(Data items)

import Literature.Topology.FourManifolds.PreliminaryRearrangement
import Literature.Topology.FourManifolds.Morse
import HarnessLib

/-!
# Moving the top critical value of a handle attachment to a prescribed height

Topic `Literature/Topology/FourManifolds` (fact seat
`provefact-Literature.Topology.FourManifolds.IsHandlebody.exists_diffeomorph_isBoundaryGluing_sphere`,
step F2b₁ of the Lickorish–Wallace DAG; bookkeeping for the level-preserving handle-extension
step to which L1 `oneHandle_nonempty_diffeomorph` is reduced in
`HandleAttachmentNormalisation.lean`).  Everything here is **proved**; no named facts.

The handle-extension data `Literature.Topology.FourManifolds.HandlePair` (`HandleConjugation.lean`)
compares two sides whose cut levels differ by exactly the difference of the critical *values*
(`HandlePair.ha : a' = a + (f' p' - f p)`): the two critical points must sit at the same height
above the cut levels.  After the level normalisation the cut levels `b`, `b'` are tied together
(`f' ∘ Ψ₁ = F + (b' - b)`), but the heights `F p - b`, `f' p' - b'` are unrelated.  This file
adjusts one of them: post-composing `F` with a reparametrisation `φ` of the values
(`exists_levelShift`, `PreliminaryRearrangement.lean`: `φ' > 0`, `φ = id` below a level
`a₀ + δ` with `b < a₀` and near `1`, `φ = id + (h - F p)` near `F p`; Milnor, *Lectures on the
h-cobordism theorem* (1965), the function `G(x, 0)` in the proof of Thm. 4.1, PDF p. 22)
gives a Morse function `φ ∘ F` adapted to the boundary, **equal to `F` on `{F ≤ b + δ'}`**
(so with the same sublevel set `{F ≤ b}`, the same level `b`, and compatible with any
diffeomorphism of `{F ≤ b}`), with the same critical points and indices, and whose unique
critical point above `b` now has the **prescribed value `h ∈ (b, 1)`**
(`IsMorseAdapted.exists_eq_on_sublevel_apply_eq`).

## References

* J. Milnor, *Lectures on the h-cobordism theorem* (1965), proof of Thm. 4.1 (PDF p. 22),
  properties (i)–(iii) of `G`; Thm. 4.1 (b), (c). [MilnorHCobordism1965]
-/

open scoped Manifold ContDiff Topology
open Set Function Filter

noncomputable section

namespace Literature.Topology.FourManifolds

universe u

variable {n : ℕ} {M : Type u} [TopologicalSpace M] [ChartedSpace (EuclideanHalfSpace (n + 1)) M]

/-- **Prescribing the top critical value.**  Let `F` be a Morse function adapted to `∂M`, `b`
a level through no critical point above which `F` has exactly one critical point, and
`h ∈ (b, 1)`.  Then there is a Morse function `F₂` adapted to `∂M` with: `F₂ = F` on
`{F ≤ b + δ}` for some `δ > 0` (in particular `{F₂ ≤ b} = {F ≤ b}` pointwise and `b` is again a
level through no critical point), the same critical points as `F`, near each of which
`F₂ = F + const` (so the same Morse indices), exactly one critical point above `b`, and **that
critical point has value `h`**.  (`F₂ = φ ∘ F` for the value reparametrisation `φ` of
`exists_levelShift`.) [cite: MilnorHCobordism1965, proof of Thm. 4.1 (PDF p. 22)] -/
theorem IsMorseAdapted.exists_eq_on_sublevel_apply_eq {F : M → ℝ} (hF : IsMorseAdapted (𝓡∂ (n + 1)) F)
    {b : ℝ} (hcrit : ∀ z, IsMCriticalPt (𝓡∂ (n + 1)) F z → F z ≠ b)
    (hex : ∃! z, IsMCriticalPt (𝓡∂ (n + 1)) F z ∧ b < F z) {h : ℝ} (hbh : b < h) (hh1 : h < 1) :
    ∃ F₂ : M → ℝ, IsMorseAdapted (𝓡∂ (n + 1)) F₂ ∧
      (∃ δ > 0, ∀ x, F x ≤ b + δ → F₂ x = F x) ∧
      (∀ x, F₂ x ≤ b ↔ F x ≤ b) ∧
      (∀ z, IsMCriticalPt (𝓡∂ (n + 1)) F₂ z ↔ IsMCriticalPt (𝓡∂ (n + 1)) F z) ∧
      (∀ z, IsMCriticalPt (𝓡∂ (n + 1)) F z → ∃ k : ℝ, F₂ =ᶠ[𝓝 z] fun y => F y + k) ∧
      (∀ z, IsMCriticalPt (𝓡∂ (n + 1)) F z → morseIndex (𝓡∂ (n + 1)) F₂ z = morseIndex (𝓡∂ (n + 1)) F z) ∧
      (∀ z, IsMCriticalPt (𝓡∂ (n + 1)) F₂ z → F₂ z ≠ b) ∧
      (∃! z, IsMCriticalPt (𝓡∂ (n + 1)) F₂ z ∧ b < F₂ z) ∧
      (∀ z, IsMCriticalPt (𝓡∂ (n + 1)) F₂ z → b < F₂ z → F₂ z = h) := by
  obtain ⟨p, ⟨hpc, hpb⟩, huniq⟩ := hex
  -- the top critical point is interior, so its value is `< 1`
  have hp1 : F p < 1 := by
    refine hF.2.2 p (((𝓡∂ (n + 1)).isInteriorPoint_or_isBoundaryPoint p).resolve_right fun hbd => ?_)
    exact (hF.2.1 p hbd).2 hpc
  set u := F p with hu
  -- the reparametrisation of the values
  set a₀ : ℝ := (b + min u h) / 2 with ha₀
  have ha₀b : b < a₀ := by
    rw [ha₀]; have := lt_min hpb hbh; linarith
  have ha₀u : a₀ < u := by
    rw [ha₀]; have := min_le_left u h; linarith
  have ha₀h : a₀ < h := by
    rw [ha₀]; have := min_le_right u h; linarith
  obtain ⟨φ, hφs, hφd, hφpos, hφmono, δ, hδ, hφlow, hφhigh, hφmid⟩ :=
    exists_levelShift (a₀ := a₀) (a₁ := 1) (u := u) (u' := h) ⟨ha₀u, hp1⟩ ⟨ha₀h, hh1⟩
  have hφ1 : φ 1 = 1 := hφhigh 1 (by linarith)
  set F₂ : M → ℝ := fun x => φ (F x) with hF₂
  have hF₂s : ContMDiff (𝓡∂ (n + 1)) 𝓘(ℝ, ℝ) ∞ F₂ := hφs.comp_contMDiff hF.isMorse.contMDiff
  -- criticality is unchanged
  have hcritiff : ∀ z, IsMCriticalPt (𝓡∂ (n + 1)) F₂ z ↔ IsMCriticalPt (𝓡∂ (n + 1)) F z := fun z =>
    isMCriticalPt_real_comp_iff (hφd (F z)) (hφpos (F z)).ne'
      ((hF.isMorse.contMDiff z).mdifferentiableAt (by simp))
  -- `F₂ = F` on `{F ≤ a₀ + δ}`, `F₂ = F + (h - u)` near `p`
  have hlow : ∀ x, F x ≤ a₀ + δ → F₂ x = F x := fun x hx => hφlow (F x) hx
  have hloc : ∀ z, IsMCriticalPt (𝓡∂ (n + 1)) F z → ∃ k : ℝ, F₂ =ᶠ[𝓝 z] fun y => F y + k := by
    intro z hz
    by_cases hzb : b < F z
    · have hzp : z = p := huniq z ⟨hz, hzb⟩
      subst hzp
      refine ⟨h - u, ?_⟩
      have hmem : ∀ᶠ y in 𝓝 z, F y ∈ Ioo (u - δ) (u + δ) :=
        hF.isMorse.contMDiff.continuous.continuousAt.eventually_mem (Ioo_mem_nhds (by linarith) (by linarith))
      filter_upwards [hmem] with y hy
      exact hφmid (F y) hy
    · refine ⟨0, ?_⟩
      have hlt : F z < a₀ + δ := by
        have := hcrit z hz
        have h1 : F z < b := lt_of_le_of_ne (not_lt.1 hzb) this
        linarith
      have hmem : ∀ᶠ y in 𝓝 z, F y < a₀ + δ :=
        hF.isMorse.contMDiff.continuous.continuousAt.eventually_lt continuousAt_const hlt
      filter_upwards [hmem] with y hy
      rw [add_zero]; exact hlow y hy.le
  -- Morse, adapted
  have hF₂M : IsMorse (𝓡∂ (n + 1)) F₂ := by
    refine ⟨hF₂s, fun z hz => ?_⟩
    obtain ⟨k, hk⟩ := hloc z ((hcritiff z).1 hz)
    rw [mhessian_congr_of_eventuallyEq_add_const hk]
    exact hF.isMorse.nondegenerate ((hcritiff z).1 hz)
  have hF₂ad : IsMorseAdapted (𝓡∂ (n + 1)) F₂ := by
    refine ⟨hF₂M, fun x hx => ⟨?_, fun hc => (hF.2.1 x hx).2 ((hcritiff x).1 hc)⟩, fun x hx => ?_⟩
    · show φ (F x) = 1
      rw [(hF.2.1 x hx).1, hφ1]
    · show φ (F x) < 1
      rw [← hφ1]; exact hφmono (hF.2.2 x hx)
  -- values above `a₀ + δ` stay above
  have habove : ∀ x, a₀ + δ < F x → a₀ + δ < F₂ x := by
    intro x hx
    have := hφmono hx
    show a₀ + δ < φ (F x)
    rwa [hφlow (a₀ + δ) le_rfl] at this
  have hsub : ∀ x, F₂ x ≤ b ↔ F x ≤ b := by
    intro x
    by_cases hx : F x ≤ a₀ + δ
    · rw [hlow x hx]
    · have h1 := habove x (not_le.1 hx)
      constructor
      · intro h2; linarith
      · intro h2; linarith [not_le.1 hx]
  refine ⟨F₂, hF₂ad, ⟨a₀ + δ - b, by linarith, fun x hx => hlow x (by linarith)⟩, hsub, hcritiff, hloc,
    fun z hz => ?_, fun z hz => ?_, ?_, fun z hz hzb => ?_⟩
  · obtain ⟨k, hk⟩ := hloc z hz
    exact morseIndex_congr_of_eventuallyEq_add_const hk
  · intro hzb
    have hzc := (hcritiff z).1 hz
    by_cases hx : F z ≤ a₀ + δ
    · rw [hlow z hx] at hzb; exact hcrit z hzc hzb
    · have := habove z (not_le.1 hx); linarith
  · refine ⟨p, ⟨(hcritiff p).2 hpc, ?_⟩, fun z hz => ?_⟩
    · show b < φ (F p)
      rw [hφmid (F p) ⟨by linarith, by linarith⟩]; linarith
    · have hzc := (hcritiff z).1 hz.1
      refine huniq z ⟨hzc, ?_⟩
      by_contra hzb
      have hzb' : F z < b := lt_of_le_of_ne (not_lt.1 hzb) (hcrit z hzc)
      have := hlow z (by linarith)
      linarith [hz.2]
  · have hzc := (hcritiff z).1 hz
    have hzb' : b < F z := by
      by_contra h'
      have h'' : F z < b := lt_of_le_of_ne (not_lt.1 h') (hcrit z hzc)
      have := hlow z (by linarith)
      linarith
    have hzp : z = p := huniq z ⟨hzc, hzb'⟩
    subst hzp
    show φ (F z) = h
    rw [hφmid (F z) ⟨by linarith, by linarith⟩]; ring

end Literature.Topology.FourManifolds

end
import Summits.HubbardSuperconductivity.HubbardSuperconductivity.Theorems.AnisotropyChordTransferFibre3FinXBSym

/-!
# Route `AnisotropyChord` / H0 rotor rung: FIN combined (rows `N₁` + C) certificate at `L = 15` — cell facts, part `ao`

Kernel facts `xbcCellAny 15 (49/50) 20 la lb (c, bn) = true` (via the symmetric-table evaluator `xbcCellAnyW` of `…FinXBSym`: `rw [← xbcCellAnyW_eq]; decide +kernel`, zero data) for 1 λ-cells of the per-`L` cover
(`…FinXCCover.xbcCheck`; cell design: p3 g6 (g5 generator) scratch `xbc_design.py`, mirrors `xb_mirror.py`/`xc_mirror.py`); assembled in `…FinXBCFifteen`.
Prover seat `hubbard-h0-rotor-p3` g5; helper for piece A = stmt-HubbardSuperconductivity-23918 of rung 19089 (`--supports`, helper class).
WHAT THIS IS NOT: nothing here proves superconductivity in the Hubbard model (rotor TARGET as worded stays FALSE, g15 verdict); kernel facts for the FIN certificate of two hypotheses (rows `N₁`, C) of ONE conditional reduction.  Tree imports only; no sorry, no new axioms.
-/

set_option linter.dupNamespace false

namespace Summit.HubbardSuperconductivity.HubbardSuperconductivity.Theorems.AnisotropyChord.Transfer.Fibre3

namespace FinXB

set_option maxHeartbeats 4000000 in
/-- kernel fact: cell 54 at `L = 15` (certified, c = (1/2 : ℚ), b = 13/20). [folklore] -/
theorem xbc15_54 : xbcCellAny 15 (49/50 : ℚ) 20 934225855959617 957581502358608 ((1/2 : ℚ), (13 : ℕ)) = true := by
  rw [← xbcCellAnyW_eq]
  decide +kernel

end FinXB

end Summit.HubbardSuperconductivity.HubbardSuperconductivity.Theorems.AnisotropyChord.Transfer.Fibre3
/-!
# BalabanUVNodes ∕ N20·N19′ (NE7b · NE7 core) — NO DIAL RESCUES THE CORE EDGE: at a two-run reading whose log-ratio `log(B_τ ∕ A_τ)` is D-QUANTISED along an integer
# class label (Q) and whose label is ANTI-CONCENTRATED under the run-A weights (ACn), frequently in `K`, NO bad class `Bad`, NO weights `W`, NO shell split `shA ∕ shB`,
# NO shell weights `Wsh` and NO rate `δ` give `RelWeightBound ∧ ShellWeightBound ∧ NE7.Core ∧ Summable δ` — the «+ shells ∕ + booking» closure of the crux card's caricature

Cell `pub-ymgap`, YM-PLAN Track A (HUMAN RULING D-0062; D-0149 ∕ D-0154, director-ym R399 (3a)); width seat `pub-ymgap-dag-n20-w5` (g0) on node N20 = NE7b; key item K3⁷
`SpineGivenEndpointR13SepCoPH` = stmt-QuantumFields-20544 (`--kind proof --supports 20544 --as helper`); COUNT-NEUTRAL.  Bus: CLAIM-1 ∕ INTENT-1 (pub-ymgap INBOX l.29068).
[III] = [Balaban1988Convergent] (CMP 119), [LF-II] = [Balaban1989LargeFieldII] (CMP 122), [K] = [King1986] (CMP 103) — LOCATION only, nothing printed is used.

WHY.  The crux card `window-key-core` (ym-nodeO idea-3 g8, `Cruxes/SpineGivenEndpointR13SepCoPH/Ideas/window-key-core.md` on 20544) diagnoses K3⁷ v5's stub 2 (`stub_expansion13H`:
`∃ jc sh cr, PinnedAtLive jc sh cr ∧ KeyedRelWeight cr ∧ KeyedShellWeight cr ∧ KeyedExtraction cr ∧ KeyedCoreEdgeHolderD4 β cr rr`) as REFUTABLE AT ITS PIN under two located rows:
(N)∕(XG) «at the full-history key the two-run vacuum log-ratio of a class is additive over its old large-field blocks with a per-block contrast `D₀ ≠ 0`» and (SAT) «first-level
saturation: the old-block count of a typical class tends to infinity» (dag-n20-w1 `…N20KeyedRelWeightPolicyWall` p597932, displayed; toy `…N20FirstLevelSaturationToy` p605682).
Its kernel caricature (`WindowKeyCoreSketch.lean` §1 `caricature_not_coreEdge`) takes `Bad := ∅` and NO shells, and dag-n19-w1's guard `N19HybridBeyondTarget.not_coreEdge_of_unsummable_gap`
(p602850 §6) needs two classes KNOWN to be good at ONE reading — so CRIT-1's triage (INBOX l.28908, (2)) books the diagnosis as CONDITIONAL: «(XG) undecided ∧ the SHELL DIAL
`sh` not closed (caricature has no shells) … cdisprove decides (XG) + shells».  THIS FILE closes the «+ shells» (and «+ booking») half at the structural level: the prover's
dials — which classes to book, how much of each term to shave into shells, which constant, which rate — are quantified UNIVERSALLY, and the obstruction is reduced to the two
displayed rows (Q) ∧ (ACn) on the reading's weights ALONE.  Whether the record's `weightA₁₃ ∕ weightB₁₃` satisfy them is NOT decided here: (Q) with `D ≠ 0` is (XG) — an
ANALYTIC property of def-T's step kernels inside `Node00.classWeightOfDatum₉` — and (ACn) is (SAT)'s mechanism; the companion `…N20QuantisedRatioNoRescueAtRecord` books the
consequence AT dag-n20-d's reading of record `crOfRecord₁₃VAt` BY NAME.

MECHANISM ([folklore]).  (i) THE BINDERS PAY THE MISFIT (§1): on a good class `e^{c−r}(A − shA) ≤ B − shB ≤ e^{c+r}(A − shA)` with `0 ≤ sh` gives `(B − e^{c+r}A)⁺ ≤ shB`
and `(e^{c−r}A − B)⁺ ≤ e^{c−r}·shA`; on a bad class the misfit is `≤ B + e^{c−r}A`; so `Σ_T misfit(c, r) ≤ (W_K + Wsh_K)·(Σ_T B + e^{c−r}Σ_T A)` (`r = |vol·δ_K|`).  (ii) THE
MISFIT IS LARGE (§2): under (Q) the log-ratios sit within `ε` of the lattice `c₀ + D·ℤ`; a window of radius `r + ε + D∕4 < D∕2` around ANY centre meets ONE level
(`label_eq_of_window`), carrying `≤ m·Σ_T A` by (ACn); every other class pays at least the fraction `1 − e^{−D∕4}` of its `B` (above) or of `e^{c−r}A` (below): `Σ_T misfit ≥
(1 − e^{−D∕4})(1 − m(1 + e^{3D∕4}))∕2 · (Σ_T B + e^{c−r}Σ_T A)`.  (iii) (§3) `Summable δ, W, Wsh` make `r_K → 0` and `W_K + Wsh_K → 0`, so at a late `K` where (Q) ∧ (ACn)
hold, `¼(1 − e^{−D∕4}) ≤ W_K + Wsh_K < ¼(1 − e^{−D∕4})`.  NO `W + Wsh < 1` clause is used (dag-n19-w1 `…N19EventualBinderList` p605733: never the obstruction); it is the
WEIGHTED MISFIT (an L¹ deviation from the best constant), not the class oscillation, that shells and booking cannot pay.

CONTENTS.  §1 `posPart_upper_le_shell` · `posPart_lower_le_shell` · `misfit_le_terms` · `sandwich_abs` · ★ `sum_misfit_le_of_faces`;  §2 `label_eq_of_window` ·
`sum_window_le_of_antiConc` · `pointwise_lower` · ★ `sum_misfit_ge_of_quantised_antiConc`;  §3 ★★ `not_coreEdge_of_quantised_antiConc` (∀ `Bad W shA shB Wsh`: no `δ`) ·
★★ `not_hybridNE7_of_quantised_antiConc` · `core_of_classConstant_ratio` (the `D = 0` control);  §4 A6 non-vacuity on the uniform-label toy (`ι = ℕ`, `T K = range (n K + 1)`,
`A ≡ 1`, `B = e^{D·label}`, `n_K → ∞`): `toy_quantised` · `toy_antiConc` · ★ `not_hybridNE7_toy` (hypotheses jointly inhabited, conclusion bites) · `hybridNE7_toy_unquantised`
(the same toy at `D = 0` carries `HybridNE7` trivially — the quantum `D` is the whole obstruction).

HONEST FRAMING.  [folklore] finite-sum ∕ real-analysis bookkeeping over the tree's SHAPES `T4WeightBudget.RelWeightBound` · `T4IndicatorShell.ShellWeightBound` · `Spine.NE7.Core` ·
`T4MatchingAssembly.HybridNE7`; (Q) and (ACn) are DISPLAYED HYPOTHESES — NOT asserted for Bałaban's objects, NOT decided at the record; proves NO estimate; refutes NO registered
stub (a conditional diagnosis in kernel form, CRIT-1's word); nothing of Bałaban's asserted; NE7 ∕ NE7b ∕ NE7c NOT PRINTED for d = 4, NOT proved; N19 ∕ N20 ∕ N21 NOT
discharged; K3⁷ OPEN; counts UNMOVED (typed 28∕28 · discharged 5∕27, A 5∕28); no count claim; no summit statement is proved by this seat; one finite 𝕋⁴ programme at fixed ε,
Bałaban AS PRINTED — R4 closes the conditional rung `BalabanLadder.UV` only; the YM mass gap (Clay) is NOT proved by any of this; NOT ℝ⁴, NOT OS.  No `def`, no `instance`, no
`notation`, no `sorry`.  Sources (location only): [III] (2.18) p.257; [LF-II] (1.79)–(1.80) pp.383–384; [K] (3.10)–(3.13) pp.656–657.
-/

noncomputable section

open Finset Real
open _root_.Filter _root_.Topology

namespace Summit.QuantumFields.YangMills.BalabanUVNodes.N20QuantisedRatioNoRescue

open Literature.MathematicalPhysics.QuantumFieldTheory.Balaban1983to89
open Literature.MathematicalPhysics.QuantumFieldTheory.Balaban1983to89.T4WeightBudget (RelWeightBound)
open Literature.MathematicalPhysics.QuantumFieldTheory.Balaban1983to89.T4IndicatorShell (ShellWeightBound)
open Literature.MathematicalPhysics.QuantumFieldTheory.Balaban1983to89.T4MatchingAssembly (HybridNE7)
open Summit.QuantumFields.BalabanUV.T4Continuum.Spine.NE7 (Core)

/-! ## §1  The hybrid binders PAY the two-sided misfit `(B − e^{c+r}A)⁺ + (e^{c−r}A − B)⁺` -/

section Misfit

variable {a b sa sb c r : ℝ}

/-- [folklore] On a good class the UPPER misfit is paid by run B's shell: `B − shB ≤ e^{c+r}(A − shA)`, `0 ≤ shA` ⇒ `(B − e^{c+r}A)⁺ ≤ shB`. -/
theorem posPart_upper_le_shell (h : b - sb ≤ exp (c + r) * (a - sa)) (hsa : 0 ≤ sa) (hsb : 0 ≤ sb) :
    max (b - exp (c + r) * a) 0 ≤ sb := by
  refine max_le ?_ hsb
  have : 0 ≤ exp (c + r) * sa := mul_nonneg (exp_pos _).le hsa
  nlinarith

/-- [folklore] On a good class the LOWER misfit is paid by run A's shell: `e^{c−r}(A − shA) ≤ B − shB`, `0 ≤ shB` ⇒ `(e^{c−r}A − B)⁺ ≤ e^{c−r}·shA`. -/
theorem posPart_lower_le_shell (h : exp (c - r) * (a - sa) ≤ b - sb) (hsa : 0 ≤ sa) (hsb : 0 ≤ sb) :
    max (exp (c - r) * a - b) 0 ≤ exp (c - r) * sa := by
  refine max_le ?_ (mul_nonneg (exp_pos _).le hsa)
  nlinarith [mul_nonneg (exp_pos (c - r)).le hsa]

/-- [folklore] On ANY class with non-negative weights the misfit is at most `B + e^{c−r}A`. -/
theorem misfit_le_terms (ha : 0 ≤ a) (hb : 0 ≤ b) :
    max (b - exp (c + r) * a) 0 + max (exp (c - r) * a - b) 0 ≤ b + exp (c - r) * a := by
  have h1 : max (b - exp (c + r) * a) 0 ≤ b := max_le (by nlinarith [mul_nonneg (exp_pos (c + r)).le ha]) hb
  have h2 : max (exp (c - r) * a - b) 0 ≤ exp (c - r) * a := max_le (by linarith) (mul_nonneg (exp_pos _).le ha)
  linarith

/-- [folklore] A two-sided sandwich with a SIGNED half-width `η` and a non-negative left core implies the sandwich with half-width `|η|`. -/
theorem sandwich_abs {p q η : ℝ} (hp : 0 ≤ p) (h : exp (c - η) * p ≤ q ∧ q ≤ exp (c + η) * p) :
    exp (c - |η|) * p ≤ q ∧ q ≤ exp (c + |η|) * p := by
  obtain ⟨h1, h2⟩ := h
  constructor
  · calc exp (c - |η|) * p ≤ exp (c - η) * p :=
        mul_le_mul_of_nonneg_right (exp_le_exp.mpr (by linarith [le_abs_self η])) hp
      _ ≤ q := h1
  · calc q ≤ exp (c + η) * p := h2
      _ ≤ exp (c + |η|) * p := mul_le_mul_of_nonneg_right (exp_le_exp.mpr (by linarith [le_abs_self η])) hp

— Instructions to follow —
Please write out exactly the lines from the start of the data through the line that contains "below a level", both ends included, and nothing else.

— Solution below —
import Literature.Topology.FourManifolds.PreliminaryRearrangement
import Literature.Topology.FourManifolds.Morse
import HarnessLib

/-!
# Moving the top critical value of a handle attachment to a prescribed height

Topic `Literature/Topology/FourManifolds` (fact seat
`provefact-Literature.Topology.FourManifolds.IsHandlebody.exists_diffeomorph_isBoundaryGluing_sphere`,
step F2b₁ of the Lickorish–Wallace DAG; bookkeeping for the level-preserving handle-extension
step to which L1 `oneHandle_nonempty_diffeomorph` is reduced in
`HandleAttachmentNormalisation.lean`).  Everything here is **proved**; no named facts.

The handle-extension data `Literature.Topology.FourManifolds.HandlePair` (`HandleConjugation.lean`)
compares two sides whose cut levels differ by exactly the difference of the critical *values*
(`HandlePair.ha : a' = a + (f' p' - f p)`): the two critical points must sit at the same height
above the cut levels.  After the level normalisation the cut levels `b`, `b'` are tied together
(`f' ∘ Ψ₁ = F + (b' - b)`), but the heights `F p - b`, `f' p' - b'` are unrelated.  This file
adjusts one of them: post-composing `F` with a reparametrisation `φ` of the values
(`exists_levelShift`, `PreliminaryRearrangement.lean`: `φ' > 0`, `φ = id` below a level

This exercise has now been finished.